George Kirby

Personal information
- Date of birth: 20 December 1933
- Place of birth: Liverpool, England
- Date of death: 24 March 2000 (aged 66)
- Place of death: Elland, England
- Height: 6 ft 0 in (1.83 m)
- Position: Centre forward

Senior career*
- Years: Team / Apps / (Gls)
- 1952–1959: Everton / 26 / (9)
- 1959–1960: Sheffield Wednesday / 3 / (0)
- 1960–1962: Plymouth Argyle / 93 / (38)
- 1962–1964: Southampton / 63 / (28)
- 1964: Coventry City / 18 / (10)
- 1964–1965: Swansea Town / 26 / (8)
- 1965–1967: Walsall / 75 / (25)
- 1967–1968: New York Generals / 47 / (23)
- 1968–1969: Brentford / 5 / (1)
- 1969: Worcester City

Managerial career
- 1970–1971: Halifax Town
- 1971–1973: Watford
- 1974–1975: ÍA
- –: in Kuwait
- 1977–1978: ÍA
- 1978–1981: Halifax Town
- 1980: ÍA
- 1982: ÍA
- 1986–1987: Al-Fateh
- 1990: ÍA

= George Kirby (footballer) =

English footballer and manager

George Kirby (20 December 1933 – 24 March 2000) was an English footballer and manager.

==Playing career==

Kirby was born in Liverpool. He was a centre forward who played for Everton, Sheffield Wednesday, Plymouth Argyle, Southampton, Walsall, Swansea City, Coventry City, New York Generals and Brentford. His career lasted from 1952 to 1969 during which he made 309 Football League appearances and scored 119 goals.

==Management career==
His first post in management was at Halifax Town, initially as coach to Alan Ball Senior and then, in 1970, as first team manager. He spent only one full season in charge, leading the club to their most successful campaign, just missing out on promotion to the old Second Division. He started the 1971–72 season by leading Halifax to a 2–1 Watney Cup victory over a full-strength Manchester United side, which included George Best, Denis Law and Bobby Charlton. Just a week later, Kirby left Halifax to take charge at Watford, where he remained until May 1973. At Watford, injuries, boardroom unrest, and a shortage of luck and money conspired to produce two terrible winters consisting of one humiliation and very nearly a second.

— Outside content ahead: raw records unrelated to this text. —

import Summits.AtomisticToContinuum.Crystallization.Theorems.FrustratedLawDichotomyTwoShellRigidityLsLedgerLedger

/-!
# FrustratedLawDichotomy · TwoShellRigidity · the ls re-gauging LEDGER, part C (§5, section Sphere) (lens-3 g34 node d77bada9, split for the ≤ 400-line rule; critic row 662 (B)(2))

§5 — from the projected (unit-sphere) residuals to the frame residuals of the actual link (`frameRes`, …).  Same namespace as parts A–D (`…FrustratedLawDichotomyTwoShellRigidityLsLedger`); bodies byte-identical to the node; the node's full
module documentation is in part A (`…LsLedgerFrame`).
-/

noncomputable section

namespace Summit.AtomisticToContinuum.Crystallization.Theorems.FrustratedLawDichotomyTwoShellRigidityLsLedger

open Literature.Geometry.DiscreteGeometry
open Summit.AtomisticToContinuum.Crystallization.Theorems.FrustratedLawDichotomyTwoShellRigidityCut
open Summit.AtomisticToContinuum.Crystallization.Theorems.FrustratedLawDichotomyTwoShellRigidityCells
open Summit.AtomisticToContinuum.Crystallization.Theorems.FrustratedLawDichotomyTwoShellRigidityGaugedLadder
open Summit.AtomisticToContinuum.Crystallization.Theorems.FrustratedLawDichotomyTwoShellRigidityLsEntry
open scoped RealInnerProductSpace

/-! ## §5 From the PROJECTED (unit-sphere) residuals to the frame residuals of the actual link -/

/-- The frame residual field of a dozen `x : Pat → E3` read in the frame `A`: `u ↦ A⁻¹ x_u − u`. -/
def frameRes {Pat : Finset E3} (A : E3 ≃ₗᵢ[ℝ] E3) (x : ↥Pat → E3) (u : ↥Pat) : E3 := A.symm (x u) - u

/-- The DE-ROTATED residual field `u ↦ x_u − (lsRot x) × u` (first-order effect of re-gauging `x` into the least-squares gauge). -/
def derot (Pat : Finset E3) (x : ↥Pat → E3) (u : ↥Pat) : E3 := x u - cross (lsRot Pat x) u

/-- The total frame-residual radius `θ + (1+θ)·α` of a link with radial window `[1, 1+θ]` whose directions are `α`-close to the frame. -/
def aTot (θ α : ℝ) : ℝ := θ + (1 + θ) * α

section Sphere

variable {Pat : Finset E3}

/-- Positive rescaling does not change the unit direction. [folklore] -/
theorem unit_smul_of_pos {c : ℝ} (hc : 0 < c) (x : E3) : ‖c • x‖⁻¹ • (c • x) = ‖x‖⁻¹ • x := by
  rw [norm_smul, Real.norm_of_nonneg hc.le, smul_smul]
  rcases eq_or_ne x 0 with hx | hx
  · simp [hx]
  · congr 1
    field_simp [norm_ne_zero_iff.2 hx, hc.ne']

/-- A brace in homogeneous form gives a cosine bound on the unit directions. [folklore] -/
theorem abs_inner_unit_le {x y : E3} {β : ℝ} (hx : x ≠ 0) (hy : y ≠ 0) (h : |⟪x, y⟫| ≤ β * (‖x‖ * ‖y‖)) :
    |⟪‖x‖⁻¹ • x, ‖y‖⁻¹ • y⟫| ≤ β := by
  have hx' : 0 < ‖x‖ := norm_pos_iff.2 hx
  have hy' : 0 < ‖y‖ := norm_pos_iff.2 hy
  rw [real_inner_smul_left, real_inner_smul_right, ← mul_assoc, abs_mul, abs_mul, abs_inv, abs_inv, abs_norm, abs_norm]
  calc ‖x‖⁻¹ * ‖y‖⁻¹ * |⟪x, y⟫| ≤ ‖x‖⁻¹ * ‖y‖⁻¹ * (β * (‖x‖ * ‖y‖)) := by gcongr
    _ = β := by field_simp

/-- **Radial decomposition**: `A⁻¹ p_u − u = a_u + (‖p_u‖ − 1)·(u + a_u)` with `a_u = A⁻¹ e_u − u`, `e_u = p_u/‖p_u‖`. [folklore] -/
theorem frameRes_eq_of_unit (A : E3 ≃ₗᵢ[ℝ] E3) {p e : ↥Pat → E3} (he : ∀ u, e u = ‖p u‖⁻¹ • p u)
    (hp : ∀ u, p u ≠ 0) (u : ↥Pat) :
    frameRes A p u = frameRes A e u + (‖p u‖ - 1) • ((u : E3) + frameRes A e u) := by
  have hn : ‖p u‖ ≠ 0 := norm_ne_zero_iff.2 (hp u)
  have h : A.symm (p u) = ‖p u‖ • A.symm (e u) := by
    rw [he, LinearIsometryEquiv.map_smul, smul_smul, mul_inv_cancel₀ hn, one_smul]
  simp only [frameRes]
  rw [h]
  simp only [sub_smul, one_smul, smul_add, smul_sub]
  abel

/-- `‖A⁻¹ p_u − u‖ ≤ aTot θ α`. [folklore] -/
theorem norm_frameRes_le (A : E3 ≃ₗᵢ[ℝ] E3) {p e : ↥Pat → E3} (he : ∀ u, e u = ‖p u‖⁻¹ • p u) {θ α : ℝ}
    (hrad : ∀ u, 1 ≤ ‖p u‖ ∧ ‖p u‖ ≤ 1 + θ) (h1 : ∀ z ∈ Pat, ‖z‖ = 1) (ha : ∀ u, ‖frameRes A e u‖ ≤ α) (u : ↥Pat) :
    ‖frameRes A p u‖ ≤ aTot θ α := by
  have hp : ∀ u, p u ≠ 0 := fun u => norm_ne_zero_iff.1 (by linarith [(hrad u).1])
  obtain ⟨h1u, h2u⟩ := hrad u
  have hua : ‖(u : E3) + frameRes A e u‖ ≤ 1 + α := (norm_add_le _ _).trans (by rw [h1 u u.2]; linarith [ha u])
  rw [frameRes_eq_of_unit A he hp u]
  calc _ ≤ ‖frameRes A e u‖ + ‖(‖p u‖ - 1) • ((u : E3) + frameRes A e u)‖ := norm_add_le _ _
    _ = ‖frameRes A e u‖ + (‖p u‖ - 1) * ‖(u : E3) + frameRes A e u‖ := by
        rw [norm_smul, Real.norm_of_nonneg (by linarith)]
    _ ≤ α + θ * (1 + α) := by
        have := mul_le_mul (by linarith : ‖p u‖ - 1 ≤ θ) hua (norm_nonneg _) (by linarith)
        linarith [ha u]
    _ = aTot θ α := by simp only [aTot]; ring

/-- `‖u × (A⁻¹ p_u − A⁻¹ e_u)‖ ≤ θ·α` — the radial part `(‖p_u‖ − 1)·u` is killed by `u × u = 0`. [folklore] -/
theorem norm_cross_frameRes_sub_le (A : E3 ≃ₗᵢ[ℝ] E3) {p e : ↥Pat → E3} (he : ∀ u, e u = ‖p u‖⁻¹ • p u) {θ α : ℝ}
    (hrad : ∀ u, 1 ≤ ‖p u‖ ∧ ‖p u‖ ≤ 1 + θ) (h1 : ∀ z ∈ Pat, ‖z‖ = 1) (ha : ∀ u, ‖frameRes A e u‖ ≤ α) (u : ↥Pat) :
    ‖cross (u : E3) (frameRes A p u - frameRes A e u)‖ ≤ θ * α := by
  have hp : ∀ u, p u ≠ 0 := fun u => norm_ne_zero_iff.1 (by linarith [(hrad u).1])
  obtain ⟨h1u, h2u⟩ := hrad u
  have e1 : frameRes A p u - frameRes A e u = (‖p u‖ - 1) • ((u : E3) + frameRes A e u) := by
    rw [frameRes_eq_of_unit A he hp u]; abel
  rw [e1, cross_smul_right, cross_add_right, cross_self, zero_add, norm_smul, Real.norm_of_nonneg (by linarith)]
  calc (‖p u‖ - 1) * ‖cross (u : E3) (frameRes A e u)‖ ≤ θ * (‖(u : E3)‖ * ‖frameRes A e u‖) :=
        mul_le_mul (by linarith) (norm_cross_le _ _) (norm_nonneg _) (by linarith)
    _ ≤ θ * α := by rw [h1 u u.2, one_mul]; exact mul_le_mul_of_nonneg_left (ha u) (by linarith)

/-- `‖lsRot (A⁻¹ p − id) − lsRot (A⁻¹ e − id)‖ ≤ (3/2)·θ·α`. [folklore] -/
theorem norm_lsRot_frameRes_sub_le (hcard : Pat.card = 12) (A : E3 ≃ₗᵢ[ℝ] E3) {p e : ↥Pat → E3}
    (he : ∀ u, e u = ‖p u‖⁻¹ • p u) {θ α : ℝ} (hrad : ∀ u, 1 ≤ ‖p u‖ ∧ ‖p u‖ ≤ 1 + θ) (h1 : ∀ z ∈ Pat, ‖z‖ = 1)
    (ha : ∀ u, ‖frameRes A e u‖ ≤ α) :
    ‖lsRot Pat (frameRes A p) - lsRot Pat (frameRes A e)‖ ≤ 3 / 2 * (θ * α) :=
  norm_lsRot_sub_le hcard fun u => norm_cross_frameRes_sub_le A he hrad h1 ha u

/-- **Shell comparison**: `⟪n, derot(A⁻¹p − id)_u⟫ ≤ ⟪n, derot(A⁻¹e − id)_u⟫ + θ(1+α) + (3/2)θα` for `‖n‖ ≤ 1`. [folklore] -/
theorem inner_derot_frameRes_le (hcard : Pat.card = 12) (A : E3 ≃ₗᵢ[ℝ] E3) {p e : ↥Pat → E3}
    (he : ∀ u, e u = ‖p u‖⁻¹ • p u) {θ α : ℝ} (hrad : ∀ u, 1 ≤ ‖p u‖ ∧ ‖p u‖ ≤ 1 + θ) (h1 : ∀ z ∈ Pat, ‖z‖ = 1)
    (ha : ∀ u, ‖frameRes A e u‖ ≤ α) {n : E3} (hn : ‖n‖ ≤ 1) (u : ↥Pat) :
    ⟪n, derot Pat (frameRes A p) u⟫ ≤ ⟪n, derot Pat (frameRes A e) u⟫ + (θ * (1 + α) + 3 / 2 * (θ * α)) := by
  have hp : ∀ u, p u ≠ 0 := fun u => norm_ne_zero_iff.1 (by linarith [(hrad u).1])
  have hL := norm_lsRot_frameRes_sub_le hcard A he hrad h1 ha
  obtain ⟨h1u, h2u⟩ := hrad u
  have hua : ‖(u : E3) + frameRes A e u‖ ≤ 1 + α := (norm_add_le _ _).trans (by rw [h1 u u.2]; linarith [ha u])
  have hsplit : derot Pat (frameRes A p) u = derot Pat (frameRes A e) u +
      ((‖p u‖ - 1) • ((u : E3) + frameRes A e u) - cross (lsRot Pat (frameRes A p) - lsRot Pat (frameRes A e)) u) := by
    simp only [derot]
    rw [frameRes_eq_of_unit A he hp u, cross_sub_left]
    abel
  have hjunk : ‖(‖p u‖ - 1) • ((u : E3) + frameRes A e u) - cross (lsRot Pat (frameRes A p) - lsRot Pat (frameRes A e)) u‖ ≤
      θ * (1 + α) + 3 / 2 * (θ * α) := by
    refine (norm_sub_le _ _).trans (add_le_add ?_ ?_)
    · rw [norm_smul, Real.norm_of_nonneg (by linarith)]
      exact mul_le_mul (by linarith) hua (norm_nonneg _) (by linarith)
    · calc _ ≤ ‖lsRot Pat (frameRes A p) - lsRot Pat (frameRes A e)‖ * ‖(u : E3)‖ := norm_cross_le _ _
        _ ≤ _ := by rw [h1 u u.2, mul_one]; exact hL
  rw [hsplit, inner_add_right]
  have : ⟪n, (‖p u‖ - 1) • ((u : E3) + frameRes A e u) - cross (lsRot Pat (frameRes A p) - lsRot Pat (frameRes A e)) u⟫ ≤
      θ * (1 + α) + 3 / 2 * (θ * α) :=
    calc _ ≤ ‖n‖ * ‖(‖p u‖ - 1) • ((u : E3) + frameRes A e u) - cross (lsRot Pat (frameRes A p) - lsRot Pat (frameRes A e)) u‖ :=
          real_inner_le_norm _ _
      _ ≤ 1 * (θ * (1 + α) + 3 / 2 * (θ * α)) := mul_le_mul hn hjunk (norm_nonneg _) (by norm_num)
      _ = _ := one_mul _
  linarith

/-- **Contact comparison**: the same for differences along a pattern contact `‖u − w‖ = 1`, with `2θ(1+α) + (3/2)θα`. [folklore] -/
theorem inner_derot_frameRes_sub_le (hcard : Pat.card = 12) (A : E3 ≃ₗᵢ[ℝ] E3) {p e : ↥Pat → E3}
    (he : ∀ u, e u = ‖p u‖⁻¹ • p u) {θ α : ℝ} (hrad : ∀ u, 1 ≤ ‖p u‖ ∧ ‖p u‖ ≤ 1 + θ) (h1 : ∀ z ∈ Pat, ‖z‖ = 1)
    (ha : ∀ u, ‖frameRes A e u‖ ≤ α) {n : E3} (hn : ‖n‖ ≤ 1) {u w : ↥Pat} (huw : ‖(u : E3) - w‖ = 1) :
    ⟪n, derot Pat (frameRes A p) u - derot Pat (frameRes A p) w⟫ ≤
      ⟪n, derot Pat (frameRes A e) u - derot Pat (frameRes A e) w⟫ + (2 * (θ * (1 + α)) + 3 / 2 * (θ * α)) := by
  have hp : ∀ u, p u ≠ 0 := fun u => norm_ne_zero_iff.1 (by linarith [(hrad u).1])
  have hL := norm_lsRot_frameRes_sub_le hcard A he hrad h1 ha
  have hs : ∀ v : ↥Pat, ‖(‖p v‖ - 1) • ((v : E3) + frameRes A e v)‖ ≤ θ * (1 + α) := by
    intro v
    obtain ⟨h1v, h2v⟩ := hrad v
    have hva : ‖(v : E3) + frameRes A e v‖ ≤ 1 + α := (norm_add_le _ _).trans (by rw [h1 v v.2]; linarith [ha v])
    rw [norm_smul, Real.norm_of_nonneg (by linarith)]
    exact mul_le_mul (by linarith) hva (norm_nonneg _) (by linarith)
  have hsplit : derot Pat (frameRes A p) u - derot Pat (frameRes A p) w =
      (derot Pat (frameRes A e) u - derot Pat (frameRes A e) w) +
      (((‖p u‖ - 1) • ((u : E3) + frameRes A e u) - (‖p w‖ - 1) • ((w : E3) + frameRes A e w)) -
        cross (lsRot Pat (frameRes A p) - lsRot Pat (frameRes A e)) ((u : E3) - w)) := by
    simp only [derot, cross_sub_right, cross_sub_left, frameRes_eq_of_unit A he hp u, frameRes_eq_of_unit A he hp w]
    abel
  have hjunk : ‖((‖p u‖ - 1) • ((u : E3) + frameRes A e u) - (‖p w‖ - 1) • ((w : E3) + frameRes A e w)) -
      cross (lsRot Pat (frameRes A p) - lsRot Pat (frameRes A e)) ((u : E3) - w)‖ ≤ 2 * (θ * (1 + α)) + 3 / 2 * (θ * α) := by
    refine (norm_sub_le _ _).trans (add_le_add (((norm_sub_le _ _).trans (add_le_add (hs u) (hs w))).trans (by linarith)) ?_)
    calc _ ≤ ‖lsRot Pat (frameRes A p) - lsRot Pat (frameRes A e)‖ * ‖(u : E3) - w‖ := norm_cross_le _ _
      _ ≤ _ := by rw [huw, mul_one]; exact hL
  rw [hsplit, inner_add_right]
  have : ⟪n, ((‖p u‖ - 1) • ((u : E3) + frameRes A e u) - (‖p w‖ - 1) • ((w : E3) + frameRes A e w)) -
      cross (lsRot Pat (frameRes A p) - lsRot Pat (frameRes A e)) ((u : E3) - w)⟫ ≤ 2 * (θ * (1 + α)) + 3 / 2 * (θ * α) :=
    calc _ ≤ ‖n‖ * ‖((‖p u‖ - 1) • ((u : E3) + frameRes A e u) - (‖p w‖ - 1) • ((w : E3) + frameRes A e w)) -
          cross (lsRot Pat (frameRes A p) - lsRot Pat (frameRes A e)) ((u : E3) - w)‖ := real_inner_le_norm _ _
      _ ≤ 1 * (2 * (θ * (1 + α)) + 3 / 2 * (θ * α)) := mul_le_mul hn hjunk (norm_nonneg _) (by norm_num)
      _ = _ := one_mul _
  linarith

end Sphere

end Summit.AtomisticToContinuum.Crystallization.Theorems.FrustratedLawDichotomyTwoShellRigidityLsLedger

He later moved to Iceland, where he managed one of the country's leading clubs; Íþróttabandalag Akraness (ÍA)

In 1978, he left Akranes and returned to Halifax. Kirby inspired the team to another famous victory over Mancunian rivals; this time, it was the turn of Malcolm Allison's Manchester City, who fell to a single Paul Hendrie goal in an FA Cup 3rd round tie in January 1980. His second spell with the Yorkshire club ended in June 1981 after a string of poor results saw his team finish second bottom of the old 4th division.